The Zapatistas continue to be a blacklight beacon of possibility. They inspire many, as evidenced in the the 2021 anthology When the Roots Start Moving produced by Alessandra Pomarico and Nikolay Oleynikov of Free Home University and Chto Delat respectively. (Their project was the subject of a post last year on my increasingly related blog “Occupations & Properties”.)
Emory Douglas in Chiapas
For them the Zapatistas represent “a home (or a homecoming) for our hopes and political imaginaries, providing a praxis to learn from and with.”
This is a long way from hippies wearing beads and taking peyote, i.e., an essentialist romantic identification with indigenous peoples and struggles. This is the evolved position of left cultural actors and thinkers in solidarity with anti-capitalist anti-colonial native-led movements. #IdleNoMore en soli con #ExtinctionRebellion
All in all, “Giro” is a deeply thought profoundly complex political art exhibition. The subtitle comes from a song lyric, the chorus, by Violeta Parra, “Volver a los 17”, just as the earlier related show “Perder la Forma” title came from a poem –
Se va enredando, enredando
Como en el muro la hiedra
Y va brotando, brotando
Como el musguito en la piedra
Ay sí sí sí
(It gets entangled, entangled
Like the ivy on the wall
And goes sprouting, sprouting
Like the moss on the stone
oh yeah yeah yeah)
“Here,” as written on the wall text, “the graphic turn is understood as a recurrent political matrix.” The “hut” of the Zapantera Negra project, posters from the Chicano movement of 1969-72, graphics from Pasofronteras/border crossings activisms, classics from the OSPAAAL anti-imperialist project est. in Cuba in 1966, #BLM “my life matters” martyr-portrait images – all of this activism is transversal, and increasingly networked.
As always with the Reina Sofia exhibitions it’s too much – but seriously, it’s never enough for not just memorializing but inspiring ongoing activism and agitation.
The “Agora of the Present” tries to be that, a zone of rabble rousing. Three screens fire up sequentially, the most unignorable black-clad troupes of women shouting in unison at the “rapist in your path” (Sandi Bachom, 2020) – a spectacle of unity and accusation.
We sprout on.
Next stop for the show:
Museo Universitario Arte Contemporáneo de la Universidad Autónoma de México (MUAC), Ciudad de México (noviembre, 2022 - julio, 2023)

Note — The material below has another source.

/-! ## §E Pins (`Iff.rfl`) — the readable predicates ARE the lineage texts -/

/-- PIN · the declared residual of generation 17 at `r₀ = 10`, fully expanded (= landed `cleanBearingResidual_ten_iff`; restated so this file is
self-contained for the next registration bundle). -/
theorem cleanBearingResidual_ten_iff' : CleanBearingResidual 10 ↔ (∀ e : ℝ, Filter.Tendsto (fun N : ℕ => Literature.MathematicalPhysics.StatisticalMechanics.groundStateEnergy Literature.MathematicalPhysics.StatisticalMechanics.lennardJones 3 N / N) Filter.atTop (nhds e) → (∀ N : ℕ, 0 < N → e ≤ Literature.MathematicalPhysics.StatisticalMechanics.groundStateEnergy Literature.MathematicalPhysics.StatisticalMechanics.lennardJones 3 N / N) → ∀ x : (N : ℕ) → (Fin N → EuclideanSpace ℝ (Fin 3)), (∀ N, Literature.MathematicalPhysics.StatisticalMechanics.IsGroundState Literature.MathematicalPhysics.StatisticalMechanics.lennardJones (x N)) → ∀ Y : Set (EuclideanSpace ℝ (Fin 3)), (0 : EuclideanSpace ℝ (Fin 3)) ∈ Y → (∀ R ε : ℝ, 0 < ε → ∃ L : ℝ, ∀ p ∈ Y, ∀ q ∈ Y, ∃ q' ∈ Y, dist q' q ≤ L ∧ (∀ y ∈ Y, dist y p ≤ R → ∃ y' ∈ Y, dist (y' - q') (y - p) ≤ ε) ∧ (∀ y' ∈ Y, dist y' q' ≤ R → ∃ y ∈ Y, dist (y' - q') (y - p) ≤ ε)) → (∃ (φ : ℕ → ℕ) (t : ℕ → EuclideanSpace ℝ (Fin 3)), StrictMono φ ∧ ∀ R ε : ℝ, 0 < ε → ∀ᶠ n in Filter.atTop, (∀ y ∈ Y, ‖y‖ ≤ R → ∃ i : Fin (φ n), dist (x (φ n) i + t n) y ≤ ε) ∧ (∀ i : Fin (φ n), ‖x (φ n) i + t n‖ ≤ R → ∃ y ∈ Y, dist (x (φ n) i + t n) y ≤ ε)) → Literature.MathematicalPhysics.StatisticalMechanics.UniformlyDiscrete Y → Literature.MathematicalPhysics.StatisticalMechanics.IsMuGSC Literature.MathematicalPhysics.StatisticalMechanics.lennardJones e Y → (¬ (∃ a : ℝ, 47 / 50 ≤ a ∧ a ≤ 1 ∧ ∀ y ∈ Y, ({w ∈ Y | w ≠ y ∧ dist y w ≤ a * (1 + 1 / 50)}.ncard = 12 ∧ ∀ w ∈ Y, w ≠ y → a * (1 - 1 / 50) ≤ dist y w ∧ (dist y w ≤ a * (1 + 1 / 50) ∨ a * (63 / 50) ≤ dist y w)))) → (∀ z : EuclideanSpace ℝ (Fin 3), ∃ w ∈ Y, dist z w < 9 / 10) → (¬ (∃ W : Literature.MathematicalPhysics.StatisticalMechanics.PeriodicConfiguration 3, W.points = Y)) → (∃ ℓ₀ : ℝ, ∀ ℓ : ℝ, ∀ c : EuclideanSpace ℝ (Fin 3), ℓ₀ ≤ ℓ → ((Y ∩ {z | ∀ i : Fin 3, c i ≤ z i ∧ z i < c i + ℓ}).ncard : ℝ) < 2 * ℓ ^ 3) → (∃ ℓ₀ : ℝ, ∀ ℓ : ℝ, ∀ c : EuclideanSpace ℝ (Fin 3), ℓ₀ ≤ ℓ → 5 / 4 * ℓ ^ 3 < ((Y ∩ {z | ∀ i : Fin 3, c i ≤ z i ∧ z i < c i + ℓ}).ncard : ℝ)) → (¬ (∃ a : ℝ, 47 / 50 ≤ a ∧ a ≤ 1 ∧ ∃ K : ℝ, 0 < K ∧ ∃ c : EuclideanSpace ℝ (Fin 3), (∃ y ∈ Y, dist y c ≤ K ∧ ¬ (({v ∈ Y | v ≠ y ∧ dist y v ≤ a * (1 + 1 / 10)}.ncard = 12 ∧ ∀ v ∈ Y, v ≠ y → a * (1 - 1 / 10) ≤ dist y v ∧ (dist y v ≤ a * (1 + 1 / 10) ∨ a * (63 / 50) ≤ dist y v)) ∧ (∃ T : Finset (EuclideanSpace ℝ (Fin 3)), (↑T : Set (EuclideanSpace ℝ (Fin 3))) = (fun v => a⁻¹ • (v - y)) '' {v ∈ Y | v ≠ y ∧ dist y v ≤ a * (1 + 1 / 10)} ∧ (Literature.Geometry.DiscreteGeometry.ShellCloseTo (2 / 5) T Literature.Geometry.DiscreteGeometry.fccKissingPattern ∨ Literature.Geometry.DiscreteGeometry.ShellCloseTo (2 / 5) T Literature.Geometry.DiscreteGeometry.hcpKissingPattern)))) ∧ (∀ w ∈ Y, K < dist w c → dist w c ≤ 4 * K + 6 → (({v ∈ Y | v ≠ w ∧ dist w v ≤ a * (1 + 1 / 50)}.ncard = 12 ∧ ∀ v ∈ Y, v ≠ w → a * (1 - 1 / 50) ≤ dist w v ∧ (dist w v ≤ a * (1 + 1 / 50) ∨ a * (63 / 50) ≤ dist w v)) ∧ (∃ T : Finset (EuclideanSpace ℝ (Fin 3)), (↑T : Set (EuclideanSpace ℝ (Fin 3))) = (fun v => a⁻¹ • (v - w)) '' {v ∈ Y | v ≠ w ∧ dist w v ≤ a * (1 + 1 / 50)} ∧ (Literature.Geometry.DiscreteGeometry.ShellCloseTo (1 / 5) T Literature.Geometry.DiscreteGeometry.fccKissingPattern ∨ Literature.Geometry.DiscreteGeometry.ShellCloseTo (1 / 5) T Literature.Geometry.DiscreteGeometry.hcpKissingPattern)))))) → ((∃ y ∈ Y, (∑' w : ↥Y, Literature.MathematicalPhysics.StatisticalMechanics.lennardJones (dist y (w : EuclideanSpace ℝ (Fin 3)))) < 2 * e) ∧ (∃ y ∈ Y, 2 * e < (∑' w : ↥Y, Literature.MathematicalPhysics.StatisticalMechanics.lennardJones (dist y (w : EuclideanSpace ℝ (Fin 3)))))) → (¬ (∃ κ : ℝ, 0 < κ ∧ (∀ ℓ₀ : ℝ, ∃ ℓ : ℝ, ℓ₀ ≤ ℓ ∧ ∃ c : EuclideanSpace ℝ (Fin 3), ∃ F : Finset (EuclideanSpace ℝ (Fin 3)), (↑F : Set (EuclideanSpace ℝ (Fin 3))) = Y ∩ {z | ∀ i : Fin 3, c i ≤ z i ∧ z i < c i + ℓ} ∧ ∃ H : Finset (EuclideanSpace ℝ (Fin 3)), H ⊆ F ∧ 1 / 8 * ((F.card : ℝ) - (H.card : ℝ)) + κ * (F.card : ℝ) ≤ ∑ y ∈ H, ((∑' w : ↥Y, Literature.MathematicalPhysics.StatisticalMechanics.lennardJones (dist y (w : EuclideanSpace ℝ (Fin 3)))) - 2 * e)))) → (∃ L t : ℝ, 0 < t ∧ ∀ q ∈ Y, ∀ a : ℝ, 47 / 50 ≤ a → a ≤ 1 → ∃ y ∈ Y, dist y q ≤ L ∧ ¬ ({w ∈ Y | w ≠ y ∧ dist y w < a * (63 / 50) - t}.ncard ≤ 12 ∧ 12 ≤ {w ∈ Y | w ≠ y ∧ dist y w ≤ a * (1 + 1 / 50) + t}.ncard ∧ ∀ w ∈ Y, w ≠ y → a * (1 - 1 / 50) - t ≤ dist y w ∧ (dist y w ≤ a * (1 + 1 / 50) + t ∨ a * (63 / 50) - t ≤ dist y w))) → ¬ (∃ a : ℝ, 47 / 50 ≤ a ∧ a ≤ 1 ∧ (∀ y ∈ Y, ({w ∈ Y | w ≠ y ∧ dist y w ≤ a * (1 + 1 / 50)}.ncard = 12 ∧ ∀ w ∈ Y, w ≠ y → a * (1 - 1 / 50) ≤ dist y w ∧ (dist y w ≤ a * (1 + 1 / 50) ∨ a * (63 / 50) ≤ dist y w)) → (∃ T : Finset (EuclideanSpace ℝ (Fin 3)), (↑T : Set (EuclideanSpace ℝ (Fin 3))) = (fun w => a⁻¹ • (w - y)) '' {w ∈ Y | w ≠ y ∧ dist y w ≤ a * (1 + 1 / 50)} ∧ (Literature.Geometry.DiscreteGeometry.ShellCloseTo (1 / 5) T Literature.Geometry.DiscreteGeometry.fccKissingPattern ∨ Literature.Geometry.DiscreteGeometry.ShellCloseTo (1 / 5) T Literature.Geometry.DiscreteGeometry.hcpKissingPattern))) ∧ (∀ z : EuclideanSpace ℝ (Fin 3), ∃ y ∈ Y, ({w ∈ Y | w ≠ y ∧ dist y w ≤ a * (1 + 1 / 50)}.ncard = 12 ∧ ∀ w ∈ Y, w ≠ y → a * (1 - 1 / 50) ≤ dist y w ∧ (dist y w ≤ a * (1 + 1 / 50) ∨ a * (63 / 50) ≤ dist y w)) ∧ (∃ T : Finset (EuclideanSpace ℝ (Fin 3)), (↑T : Set (EuclideanSpace ℝ (Fin 3))) = (fun w => a⁻¹ • (w - y)) '' {w ∈ Y | w ≠ y ∧ dist y w ≤ a * (1 + 1 / 50)} ∧ (Literature.Geometry.DiscreteGeometry.ShellCloseTo (1 / 5) T Literature.Geometry.DiscreteGeometry.fccKissingPattern ∨ Literature.Geometry.DiscreteGeometry.ShellCloseTo (1 / 5) T Literature.Geometry.DiscreteGeometry.hcpKissingPattern)) ∧ dist z y ≤ 10)) → (∃ a : ℝ, 47 / 50 ≤ a ∧ a ≤ 1 ∧ ∃ t : ℝ, 0 < t ∧ ∃ y ∈ Y, ({w ∈ Y | w ≠ y ∧ dist y w ≤ a * (1 + 1 / 50) - t}.ncard = 12 ∧ (∀ w ∈ Y, w ≠ y → a * (1 - 1 / 50) + t ≤ dist y w ∧ (dist y w ≤ a * (1 + 1 / 50) - t ∨ a * (63 / 50) + t ≤ dist y w)) ∧ (∃ T : Finset (EuclideanSpace ℝ (Fin 3)), (↑T : Set (EuclideanSpace ℝ (Fin 3))) = (fun w => a⁻¹ • (w - y)) '' {w ∈ Y | w ≠ y ∧ dist y w ≤ a * (1 + 1 / 50)} ∧ (Literature.Geometry.DiscreteGeometry.ShellCloseTo (1 / 5 - t) T Literature.Geometry.DiscreteGeometry.fccKissingPattern ∨ Literature.Geometry.DiscreteGeometry.ShellCloseTo (1 / 5 - t) T Literature.Geometry.DiscreteGeometry.hcpKissingPattern)))) → ∃ W : Literature.MathematicalPhysics.StatisticalMechanics.PeriodicConfiguration 3, ∀ R ε : ℝ, 0 < ε → ∃ᶠ N in Filter.atTop, ∃ t : EuclideanSpace ℝ (Fin 3), (∀ s ∈ W.points, ‖s‖ ≤ R → ∃ i : Fin N, dist (x N i + t) s ≤ ε) ∧ (∀ i : Fin N, ‖x N i + t‖ ≤ R → ∃ s ∈ W.points, dist (x N i + t) s ≤ ε)) :=
  Iff.rfl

LINKS& REFERENCES mentioned in the text
Pinochet's troops round up people on the streets in Chile, September 11, 1973
Graphic Turn: Like the Ivy on the Wall
https://www.museoreinasofia.es/en/exhibitions/graphic-turn
exhibition handout in English
https://www.museoreinasofia.es/sites/default/files/exposiciones/exhibition_information_sheet_graphic_turn.pdf
See this pedagogical guide “HOW to '92” produced by the Alliance for Cultural Democracy and posted in full at Gregory
Sholette’s “Dark Matter Archives”
http://www.darkmatterarchives.net/wp-content/uploads/2014/02/HOW-TO-92-small-file.pdf
Bartolomé de las Casas.
https://en.wikipedia.org/wiki/Bartolom%C3%A9_de_las_Casas
Environmental Defender Killed Every Two Days Over Last ...

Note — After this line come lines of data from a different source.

import Summits.HubbardSuperconductivity.HubbardSuperconductivity.Theorems.AnisotropyChordTransferFibre3FinXDEvalW

/-!
# Route `AnisotropyChord` / H0 rotor rung: FIN per-`L` row-D (KT-2a″) cell facts, `L = 23`, cells 90–90

Kernel facts `xdCellAny0 23 (49/50) la lb aD = true` (in-kernel point tables, zero data; `decide +kernel`) for the combined-cell
grid of `L = 23` (g5 design, 1–2.5 % cells); assembled in `…FinXDTwentyThree`.  Prover seat `hubbard-h0-rotor-p3` g7; helper for piece A =
stmt-HubbardSuperconductivity-23918 of rung 19089 (`--supports`, helper class).  WHAT THIS IS NOT: nothing here proves superconductivity in the
Hubbard model (rotor TARGET as worded stays FALSE, g15 verdict); kernel facts for ONE hypothesis of ONE conditional reduction.
-/

set_option linter.dupNamespace false
set_option autoImplicit false

namespace Summit.HubbardSuperconductivity.HubbardSuperconductivity.Theorems.AnisotropyChord.Transfer.Fibre3

namespace FinXD

/-- cell 90 of `L = 23` (`cert`). [folklore] -/
theorem xd23_90 : xdCellAny0 23 (49/50 : ℚ) 935537771511537 958926215799326 (2/25 : ℚ) = true := by (rw [← xdCellAnyW0_eq]; decide +kernel)

end FinXD

end Summit.HubbardSuperconductivity.HubbardSuperconductivity.Theorems.AnisotropyChord.Transfer.Fibre3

https://www.commondreams.org › ...
29 sept 2022 — The report—entitled Decade of Defiance: Ten Years of Reporting Land and Environmental Activism Worldwide—underscores how land inequality and ...
One minute video presents the report
https://twitter.com/Global_Witness/status/1575366478483841025
Carolina Caycedo, “La Siembra – The Sowing”, e-flux online, #129, September 2022
https://www.e-flux.com/journal/129/484604/la-siembra-the-sowing/
Red Conceptualismos del Sur
Plataforma de investigación, discusión y toma de posición colectiva desde América Latina. Fundada en 2007
https://redcsur.net/
The “Mapoteca” of the Iconoclasistas collective
https://iconoclasistas.net/cartografias/
Black Legend (Spain)
https://en.wikipedia.org/wiki/Black_Legend_(Spain)
Royal African Company
https://en.wikipedia.org/wiki/Royal_African_Company
Cristina Híjar González, "Giro gráfico. Como en el muro la hiedra", Posted on 6 junio, 2022
"Breve e incompleta crónica de la exposición internacional de acciones gráficas y visualidades de la RedCSur en el Museo Reina Sofía" on a Mexican blog
https://piso9.net/giro-grafico-como-en-el-muro-la-hiedra/
Fotos de camisetas en ANIVERSARIOS del 15-M: – Kaos en la red
https://archivo.kaosenlared.net/fotos-de-camisetas-en-aniversarios-del-15-m/
Pichi Fest (@pichifest) • Instagram photos and videos
https://www.instagram.com › pichifest
Festival de fanzines transfeminista y autogestionado en Madrid
Iguala mass kidnapping (2014) – the Ayotzinapa inicident
https://en.wikipedia.org/wiki/Iguala_mass_kidnapping
Fuentes Rojas. Bordando por la paz y la memoria. Una víctima, un pañuelo
includes 13 minute video interview
https://www.museoreinasofia.es/coleccion/restauracion/fuentes-rojas
citation from "La Demora" (the delay), by Cristina Hijar, Elva Peniche and Sylvia Suarez in the catalogue of the show, p. 107. O.P. Assisted machine translation.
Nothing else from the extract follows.